SEC hints at tough rules for game-like features for online brokers
The U.S. Securities and Exchange Commission sent its strongest signal yet that it plans to toughen rules for online brokers, issuing a wide-ranging request for comment on how the firms use game-like features and other tools to attract customers.
In a Friday statement, the Wall Street regulator said it’s seeking information from market participants, consumer advocates and others on “digital engagement practices” that are closely associated with the mobile phone apps offered by brokers such as Robinhood Markets Inc. and Webull Financial. The SEC said it’s concerned that such technologies are putting investors at risk by encouraging excessive trading and pushing specific stocks.
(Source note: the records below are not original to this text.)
/-- **THE NESTED TRANSPORTED MEAN AGAINST THE FLAT MEAN IN A NEAR-IDENTITY BOX** (the induction; `L ≥ 2`; class `IsUnitaryCfg W`,
`0 ≤ x`, `LevelSmall d L j x`, `SmallField W x`): if every bond of `W` with both endpoints in the block `[M•z, M•z + (M−1)𝟙]`,
`M = L^{j+1}`, is within `b ≥ 0` of `1`, then for every site field `μ`
`‖bmeanIterW L (j+1) W μ z − (bmean L)^[j+1] μ z‖ ≤ (4d(L^{j+1} − 1)·b + 16d·loopRad((prop1Radius)^[j] x) − 16d·L^j·loopRad x)·M^{−d}Σ_{v∈[0,M)^d}‖μ(M•z+v)‖`
— level `i` of the nesting reads interior bonds of `cavgIter L i W` within `b_i` of `1` (`b₀ = b`, `b_{i+1} = L·b_i + 4·loopRad r_i`:
`norm_cavg_sub_one_le`), costs `2dL·b_i` per replaced `L`-mean (`norm_bmeanW_sub_bmean_le`, Jensen for the later means), and the flat
means compose (`iterate_bmean_apply`); the sum is geometric from the TOP (`const_step`), so the constant is k-FREE. [folklore] -/
theorem norm_bmeanIterW_sub_iterate_bmean_le [Nonempty n] {L : ℕ} (hL : 2 ≤ L) (j : ℕ) :
    ∀ {W : Site d → Fin d → (Matrix n n ℂ)ˣ} {x : ℝ}, IsUnitaryCfg W → 0 ≤ x → LevelSmall d L j x → SmallField W x →
    ∀ {b : ℝ}, 0 ≤ b → ∀ (z : Site d),
      (∀ (y : Site d) (ν : Fin d), ((L ^ (j + 1) : ℕ) : ℤ) • z ≤ y →
          y + e ν ≤ ((L ^ (j + 1) : ℕ) : ℤ) • z + (fun _ => ((L ^ (j + 1) : ℕ) : ℤ) - 1) →
          ‖((W y ν : (Matrix n n ℂ)ˣ) : Matrix n n ℂ) - 1‖ ≤ b) →
      ∀ (mu : Site d → Matrix n n ℂ),
        ‖bmeanIterW L (j + 1) W mu z - (bmean L)^[j + 1] mu z‖
          ≤ (4 * d * ((L : ℝ) ^ (j + 1) - 1) * b + 16 * d * loopRad d L ((prop1Radius d L)^[j] x)
              - 16 * d * (L : ℝ) ^ j * loopRad d L x)
            * ((((L ^ (j + 1) : ℕ) : ℝ) ^ d)⁻¹ * ∑ v ∈ periodBox (d := d) (L ^ (j + 1)), ‖mu (((L ^ (j + 1) : ℕ) : ℤ) • z + v)‖) := by
  have hL1 : 1 ≤ L := le_trans (by norm_num) hL
  have hL2 : (2 : ℝ) ≤ L := by exact_mod_cast hL
  have hd : (0 : ℝ) ≤ d := Nat.cast_nonneg d
  induction j with
  | zero =>
      intro W x hWu hx hsm hWx b hb0 z hb mu
      rw [bmeanIterW_succ, bmeanIterW_zero, Function.iterate_succ_apply, Function.iterate_zero_apply]
      simp only [zero_add, pow_one, pow_zero, Function.iterate_zero, id_eq] at hb ⊢
      have h1 := norm_bmeanW_sub_bmean_le hWu hb0 hb mu (y := z) le_rfl le_rfl
      have hsum : ∑ r : Fin d → Fin L, ((L : ℝ) ^ d)⁻¹ * ‖mu ((L : ℤ) • z + boxVec L r)‖
          = ((L : ℝ) ^ d)⁻¹ * ∑ v ∈ periodBox (d := d) L, ‖mu ((L : ℤ) • z + v)‖ := by
        rw [Finset.mul_sum]
        exact sum_univ_boxVec L (fun v => ((L : ℝ) ^ d)⁻¹ * ‖mu ((L : ℤ) • z + v)‖)
      rw [hsum] at h1
      refine h1.trans (mul_le_mul_of_nonneg_right ?_ (by positivity))
      nlinarith [mul_nonneg (mul_nonneg hd hb0) (sub_nonneg.mpr hL2)]
  | succ j ih =>
      intro W x hWu hx hsm hWx b hb0 z hb mu
      obtain ⟨h512, hW₁u, hr0, hW₁x⟩ := step_small hL1 hWu hx hsm.1 hWx
      have hρ : 0 ≤ loopRad d L x := by unfold loopRad; positivity
      -- casts of the two block sizes
      have hMK : ((L ^ (j + 1 + 1) : ℕ) : ℤ) = (L : ℤ) * ((L ^ (j + 1) : ℕ) : ℤ) := by push_cast; ring
      have hL0 : (0 : ℤ) ≤ (L : ℤ) := by positivity
      have hL1z : (1 : ℤ) ≤ (L : ℤ) := by exact_mod_cast hL1
      -- (i) the averaged background is near `1` on the coarse box
      have hb₁ : ∀ (y : Site d) (ν : Fin d), ((L ^ (j + 1) : ℕ) : ℤ) • z ≤ y →
          y + e ν ≤ ((L ^ (j + 1) : ℕ) : ℤ) • z + (fun _ => ((L ^ (j + 1) : ℕ) : ℤ) - 1) →
          ‖((cavg L W y ν : (Matrix n n ℂ)ˣ) : Matrix n n ℂ) - 1‖ ≤ L * b + 4 * loopRad d L x := by
        intro y ν hy hy'
        refine norm_cavg_sub_one_le hL1 hWu hx h512 hWx hb ?_ ?_
        · intro ι
          have h1 : ((L ^ (j + 1) : ℕ) : ℤ) * z ι ≤ y ι := by simpa using hy ι
          have h2 := mul_le_mul_of_nonneg_left h1 hL0
          simp only [Pi.smul_apply, smul_eq_mul, hMK, mul_assoc]
          exact h2
        · intro ι
          have h1 : y ι + e ν ι ≤ ((L ^ (j + 1) : ℕ) : ℤ) * z ι + (((L ^ (j + 1) : ℕ) : ℤ) - 1) := by
            simpa using hy' ι
          have h2 := mul_le_mul_of_nonneg_left h1 hL0
          simp only [Pi.smul_apply, Pi.add_apply, smul_eq_mul, hMK]
          nlinarith
      have hb₁0 : 0 ≤ (L : ℝ) * b + 4 * loopRad d L x := by positivity
      -- (ii) the induction hypothesis at the averaged background on the coarse data
      have hI := ih hW₁u hr0 hsm.2 hW₁x hb₁0 z hb₁ (bmeanW L W mu)
      -- (iii) the per-sub-block data
      have hblock : ∀ v ∈ periodBox (d := d) (L ^ (j + 1)),
          ‖bmeanW L W mu (((L ^ (j + 1) : ℕ) : ℤ) • z + v) - bmean L mu (((L ^ (j + 1) : ℕ) : ℤ) • z + v)‖
              ≤ 2 * d * L * b * ∑ r : Fin d → Fin L, ((L : ℝ) ^ d)⁻¹ * ‖mu ((L : ℤ) • (((L ^ (j + 1) : ℕ) : ℤ) • z + v) + boxVec L r)‖
            ∧ ‖bmeanW L W mu (((L ^ (j + 1) : ℕ) : ℤ) • z + v)‖
              ≤ ∑ r : Fin d → Fin L, ((L : ℝ) ^ d)⁻¹ * ‖mu ((L : ℤ) • (((L ^ (j + 1) : ℕ) : ℤ) • z + v) + boxVec L r)‖ := by
        intro v hv
        rw [mem_periodBox] at hv
        refine ⟨norm_bmeanW_sub_bmean_le hWu hb0 hb mu ?_ ?_, norm_bmeanW_le_mean hWu mu _⟩
        · intro ι
          have h1 := (hv ι).1
          simp only [Pi.smul_apply, Pi.add_apply, smul_eq_mul, hMK]
          nlinarith
        · intro ι
          have h1 := (hv ι).2
          simp only [Pi.smul_apply, Pi.add_apply, smul_eq_mul, hMK]
          nlinarith
      -- (iv) the composition of the sub-block means
      have hcomp : ∑ v ∈ periodBox (d := d) (L ^ (j + 1)),
            ∑ r : Fin d → Fin L, ((L : ℝ) ^ d)⁻¹ * ‖mu ((L : ℤ) • (((L ^ (j + 1) : ℕ) : ℤ) • z + v) + boxVec L r)‖
          = ((L : ℝ) ^ d)⁻¹ * ∑ w ∈ periodBox (d := d) (L ^ (j + 1 + 1)), ‖mu (((L ^ (j + 1 + 1) : ℕ) : ℤ) • z + w)‖ := by
        rw [Finset.mul_sum, pow_succ' L (j + 1),
          ← sum_periodBox_blocks L (L ^ (j + 1)) hL1 (fun w => ((L : ℝ) ^ d)⁻¹ * ‖mu (((L * L ^ (j + 1) : ℕ) : ℤ) • z + w)‖)]
        refine Finset.sum_congr rfl fun v _ => ?_
        rw [sum_univ_boxVec L (fun u => ((L : ℝ) ^ d)⁻¹ * ‖mu ((L : ℤ) • (((L ^ (j + 1) : ℕ) : ℤ) • z + v) + u)‖)]
        refine Finset.sum_congr rfl fun u _ => ?_
        congr 3
        rw [smul_add, smul_smul, add_assoc]
        push_cast
        rfl
      -- (v) the flat difference through the explicit sum form of the iterated flat mean
      have hflat : ‖(bmean L)^[j + 1] (bmeanW L W mu) z - (bmean L)^[j + 1] (bmean L mu) z‖
          ≤ (((L ^ (j + 1) : ℕ) : ℝ) ^ d)⁻¹ * ∑ v ∈ periodBox (d := d) (L ^ (j + 1)),
              ‖bmeanW L W mu (((L ^ (j + 1) : ℕ) : ℤ) • z + v) - bmean L mu (((L ^ (j + 1) : ℕ) : ℤ) • z + v)‖ := by
        rw [iterate_bmean_apply hL1, iterate_bmean_apply hL1, ← smul_sub, ← Finset.sum_sub_distrib, norm_smul, Real.norm_eq_abs,
          abs_of_nonneg (by positivity)]
        exact mul_le_mul_of_nonneg_left (norm_sum_le _ _) (by positivity)
      -- (vi) assembly
      rw [bmeanIterW_succ, Function.iterate_succ_apply]
      have hKd : (0 : ℝ) ≤ (((L ^ (j + 1) : ℕ) : ℝ) ^ d)⁻¹ := by positivity
      have hE0 := errConst_nonneg (d := d) hL1 j hr0 hb₁0
      set S : ℝ := ∑ w ∈ periodBox (d := d) (L ^ (j + 1 + 1)), ‖mu (((L ^ (j + 1 + 1) : ℕ) : ℤ) • z + w)‖ with hS
      have hS0 : 0 ≤ S := Finset.sum_nonneg fun _ _ => norm_nonneg _
      -- the two pieces against the composed mean
      have hA : ‖bmeanIterW L (j + 1) (cavg L W) (bmeanW L W mu) z - (bmean L)^[j + 1] (bmeanW L W mu) z‖
          ≤ (4 * d * ((L : ℝ) ^ (j + 1) - 1) * (L * b + 4 * loopRad d L x)
              + 16 * d * loopRad d L ((prop1Radius d L)^[j] (prop1Radius d L x))
              - 16 * d * (L : ℝ) ^ j * loopRad d L (prop1Radius d L x))
            * ((((L ^ (j + 1) : ℕ) : ℝ) ^ d)⁻¹ * (((L : ℝ) ^ d)⁻¹ * S)) := by
        refine hI.trans (mul_le_mul_of_nonneg_left ?_ hE0)
        rw [← hcomp]
        exact mul_le_mul_of_nonneg_left (Finset.sum_le_sum fun v hv => (hblock v hv).2) hKd
      have hB : ‖(bmean L)^[j + 1] (bmeanW L W mu) z - (bmean L)^[j + 1] (bmean L mu) z‖
          ≤ 2 * d * L * b * ((((L ^ (j + 1) : ℕ) : ℝ) ^ d)⁻¹ * (((L : ℝ) ^ d)⁻¹ * S)) := by
        refine hflat.trans ?_
        rw [← hcomp]
        calc (((L ^ (j + 1) : ℕ) : ℝ) ^ d)⁻¹ * ∑ v ∈ periodBox (d := d) (L ^ (j + 1)),
              ‖bmeanW L W mu (((L ^ (j + 1) : ℕ) : ℤ) • z + v) - bmean L mu (((L ^ (j + 1) : ℕ) : ℤ) • z + v)‖
            ≤ (((L ^ (j + 1) : ℕ) : ℝ) ^ d)⁻¹ * ∑ v ∈ periodBox (d := d) (L ^ (j + 1)),
              2 * d * L * b * ∑ r : Fin d → Fin L, ((L : ℝ) ^ d)⁻¹ * ‖mu ((L : ℤ) • (((L ^ (j + 1) : ℕ) : ℤ) • z + v) + boxVec L r)‖ :=
              mul_le_mul_of_nonneg_left (Finset.sum_le_sum fun v hv => (hblock v hv).1) hKd
          _ = 2 * d * L * b * ((((L ^ (j + 1) : ℕ) : ℝ) ^ d)⁻¹ * ∑ v ∈ periodBox (d := d) (L ^ (j + 1)),
              ∑ r : Fin d → Fin L, ((L : ℝ) ^ d)⁻¹ * ‖mu ((L : ℤ) • (((L ^ (j + 1) : ℕ) : ℤ) • z + v) + boxVec L r)‖) := by
              rw [← Finset.mul_sum]; ring
      -- the two block-size inverses combine
      have hinv : (((L ^ (j + 1) : ℕ) : ℝ) ^ d)⁻¹ * (((L : ℝ) ^ d)⁻¹ * S) = (((L ^ (j + 1 + 1) : ℕ) : ℝ) ^ d)⁻¹ * S := by
        push_cast
        rw [← mul_assoc, ← mul_inv, ← mul_pow]
        ring
      rw [hinv] at hA hB
      have hmean0 : 0 ≤ (((L ^ (j + 1 + 1) : ℕ) : ℝ) ^ d)⁻¹ * S := by positivity
      -- the constants
      have hconst := const_step (T := loopRad d L ((prop1Radius d L)^[j + 1] x)) hd hL2 (pow_nonneg (by positivity) j) hb0 hρ
        (sq_mul_loopRad_le (d := d) L x)
      rw [Function.iterate_succ_apply] at hA ⊢
      calc ‖bmeanIterW L (j + 1) (cavg L W) (bmeanW L W mu) z - (bmean L)^[j + 1] (bmean L mu) z‖
          ≤ ‖bmeanIterW L (j + 1) (cavg L W) (bmeanW L W mu) z - (bmean L)^[j + 1] (bmeanW L W mu) z‖
            + ‖(bmean L)^[j + 1] (bmeanW L W mu) z - (bmean L)^[j + 1] (bmean L mu) z‖ := norm_sub_le_norm_sub_add_norm_sub _ _ _
        _ ≤ ((4 * d * ((L : ℝ) ^ (j + 1) - 1) * (L * b + 4 * loopRad d L x)
              + 16 * d * loopRad d L ((prop1Radius d L)^[j] (prop1Radius d L x))
              - 16 * d * (L : ℝ) ^ j * loopRad d L (prop1Radius d L x)) + 2 * d * L * b)
            * ((((L ^ (j + 1 + 1) : ℕ) : ℝ) ^ d)⁻¹ * S) := by rw [add_mul]; exact add_le_add hA hB
        _ ≤ _ := by
            refine mul_le_mul_of_nonneg_right ?_ hmean0
            rw [← Function.iterate_succ_apply (prop1Radius d L) j x] 
            have e1 : (L : ℝ) ^ (j + 1) = (L : ℝ) ^ j * L := pow_succ _ _
            have e2 : (L : ℝ) ^ (j + 1 + 1) = (L : ℝ) ^ j * L * L := by rw [pow_succ, pow_succ]
            rw [e1, e2]
            linarith [hconst]


/-! ## §5 THE BRIDGE: the nested transported mean against the single-scale transported mean -/

/-- **THE NESTED-vs-SINGLE-SCALE BLOCK-MEAN BRIDGE** (junction J-ne3r2-g8-1 (J2) of route H♮; multi-level small-field class
`IsUnitaryCfg W`, `0 ≤ x`, `LevelSmall d L j x`, `SmallField W x`, `L ≥ 2`; `M = L^{j+1}`, `r_j = (prop1Radius)^[j] x`):
`‖bmeanIterW L (j+1) W ξ z − bmeanW (L^{j+1}) W ξ z‖ ≤ (4d²(M−1)²x + 16d·loopRad(d,L,r_j))·M^{−d}Σ_{v∈[0,M)^d}‖ξ(M•z+v)‖` —
k-FREE (`(M−1)²x ≤ θ = M²x`, the design's `b∕L²`; the loop part is the top level's): in the comb gauge `W₀ = W^{btree M W z}` of the block
(all block bonds within `d(M−1)x` of `1`, `comb_nearOne`) the single-scale mean is the FLAT mean of the dressed field
(`bmeanW_eq_bmean_comb`, `iterate_bmean_apply`) and the nested mean is the nested mean of the dressed data (`bmeanIterW_gaugeAct`,
`btree_corner`), so §4 applies. S4 of route H♮ reads `ψ′ = −bmeanIterW L k W ζ′` (K3 `QstrIter_gaugeDir_eq`) against K2's
`Φ^{btree}(bmeanW (L^k) W ζ′)`; this is the missing comparison, `O(θ)·‖ζ′‖` in `ℓ²` (next theorem). [folklore] -/
theorem norm_bmeanIterW_sub_bmeanW_le [Nonempty n] {L : ℕ} (hL : 2 ≤ L) (j : ℕ) {W : Site d → Fin d → (Matrix n n ℂ)ˣ} {x : ℝ}
    (hWu : IsUnitaryCfg W) (hx : 0 ≤ x) (hsm : LevelSmall d L j x) (hWx : SmallField W x)
    (ξ : Site d → Matrix n n ℂ) (z : Site d) :
    ‖bmeanIterW L (j + 1) W ξ z - bmeanW (L ^ (j + 1)) W ξ z‖
      ≤ (4 * (d : ℝ) ^ 2 * ((L : ℝ) ^ (j + 1) - 1) ^ 2 * x + 16 * d * loopRad d L ((prop1Radius d L)^[j] x))
        * ((((L ^ (j + 1) : ℕ) : ℝ) ^ d)⁻¹ * ∑ v ∈ periodBox (d := d) (L ^ (j + 1)), ‖ξ (((L ^ (j + 1) : ℕ) : ℤ) • z + v)‖) := by
  have hL1 : 1 ≤ L := le_trans (by norm_num) hL
  have hd : (0 : ℝ) ≤ d := Nat.cast_nonneg d
  have hMr : ((L ^ (j + 1) : ℕ) : ℝ) = (L : ℝ) ^ (j + 1) := by push_cast; rfl
  have hM1 : (1 : ℝ) ≤ (L : ℝ) ^ (j + 1) := one_le_pow₀ (by exact_mod_cast hL1)
  -- the comb gauge of the block
  have hu : ∀ y, btree (L ^ (j + 1)) W z y ∈ unitaryUnits (Matrix n n ℂ) := fun y => btree_mem hWu (L ^ (j + 1)) z y
  have hW₀u : IsUnitaryCfg (gaugeAct (btree (L ^ (j + 1)) W z) W) := isUnitaryCfg_comb hWu (L ^ (j + 1)) z
  have hW₀x : SmallField (gaugeAct (btree (L ^ (j + 1)) W z) W) x := smallField_comb hWu hWx (L ^ (j + 1)) z
  -- covariance: the nested mean of the dressed data in the comb gauge IS the nested mean (`u = 1` at the corner)
  have hcov := bmeanIterW_gaugeAct hL1 j hWu hx hsm hWx hu ξ z
  rw [btree_corner, Ad_one] at hcov
  -- the single-scale mean is the iterated FLAT mean of the dressed field
  have hsingle : bmeanW (L ^ (j + 1)) W ξ z = (bmean L)^[j + 1] (fun y => Ad (btree (L ^ (j + 1)) W z y) (ξ y)) z := by
    rw [bmeanW_eq_bmean_comb, NE3FramePotGauge.bmean_apply, iterate_bmean_apply hL1 (j + 1)]
  -- the block bonds of the comb gauge are within `d(M−1)x` of `1`
  have hb0 : 0 ≤ (d : ℝ) * ((L : ℝ) ^ (j + 1) - 1) * x := by
    have : (0 : ℝ) ≤ (L : ℝ) ^ (j + 1) - 1 := sub_nonneg.mpr hM1
    positivity
  have hbM : ∀ (y : Site d) (ν : Fin d), ((L ^ (j + 1) : ℕ) : ℤ) • z ≤ y →
      y + e ν ≤ ((L ^ (j + 1) : ℕ) : ℤ) • z + (fun _ => ((L ^ (j + 1) : ℕ) : ℤ) - 1) →
      ‖((gaugeAct (btree (L ^ (j + 1)) W z) W y ν : (Matrix n n ℂ)ˣ) : Matrix n n ℂ) - 1‖ ≤ (d : ℝ) * ((L : ℝ) ^ (j + 1) - 1) * x := by
    intro y ν hy hy'
    refine (comb_nearOne hWu hx hWx z y ν hy hy').trans ?_
    rw [hMr]
    have : (0 : ℝ) ≤ ((L : ℝ) ^ (j + 1) - 1) * x := mul_nonneg (sub_nonneg.mpr hM1) hx
    nlinarith
  have hmain := norm_bmeanIterW_sub_iterate_bmean_le hL j hW₀u hx hsm hW₀x hb0 z hbM
    (fun y => Ad (btree (L ^ (j + 1)) W z y) (ξ y))
  rw [hcov, ← hsingle] at hmain
  simp only [norm_Ad_of_unitary (hu _)] at hmain
  refine hmain.trans (mul_le_mul_of_nonneg_right ?_ (by positivity))
  have hρ : 0 ≤ loopRad d L x := by unfold loopRad; positivity
  have hLj : (0 : ℝ) ≤ (L : ℝ) ^ j := by positivity
  nlinarith [mul_nonneg (mul_nonneg hd hLj) hρ, sub_nonneg.mpr hM1]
The move is the latest from Washington regulators to get a better handle on the increasing force that retail investors are exerting in equity markets. Several U.S. lawmakers have urged the SEC to crack down on brokers that cater to millennials and other novices who embraced trading during the pandemic, after this year’s wild volatility for so-called meme stocks.
“While new technologies can bring us greater access and product choice, they also raise questions as to whether we as investors are appropriately protected when we trade and get financial advice,” SEC Chair Gary Gensler said in a statement. “In many cases, these features may encourage investors to trade more often, invest in different products, or change their investment strategy.”
Some were just in it for the money. Others saw a chance to stick it to Wall Street. Between them, they made GameStop the latest symbol of chaotic internet-fueled change.
The issue of gamification — in which brokers use nudges and prompts on their apps to keep customers more engaged — has been mainly linked to Robinhood in the investing world. But the practice has spread to many online brokers and firms that feature do-it-yourself investment options, known as robo-advising.
Shortly after taking over as SEC chief, Gensler told the House Financial Services Committee in May that many trading rules may need to be updated to account for new technologies. This week, he announced that he had hired Barbara Roper, a longtime consumer advocate and frequent critic of Robinhood and the broader brokerage industry, as a senior advisor.
At the crux of the SEC’s inquiry is whether the online brokers are offering investment advice or recommending stocks. That might subject them to strict standards for fiduciaries, requiring them to put their clients’ interests first.
Massachusetts securities regulators filed a complaint against Robinhood last year, alleging that it fell far short of adhering to its fiduciary obligation to customers. Robinhood has aggressively contested the claims, arguing that such a standard of care doesn’t apply because the firm isn’t offering investment advice.
The SEC said it will use the feedback it gets from the public over the next 30 days to assess whether current rules are adequate. Among the issues the agency wants comments on:
- The use of social networking tools to connect investors.
- Games or contests that employ interactive graphics and offer prizes.
- How notifications, by email or texts, are used by brokers.
- Digital celebrations, such as the famed Robinhood confetti — now discontinued by the firm.
- The presentation of investment “ideas” or suggestions to clients, especially when shown at the time they place orders.
- The use of so-called chatbots rather than a live human to respond to customers.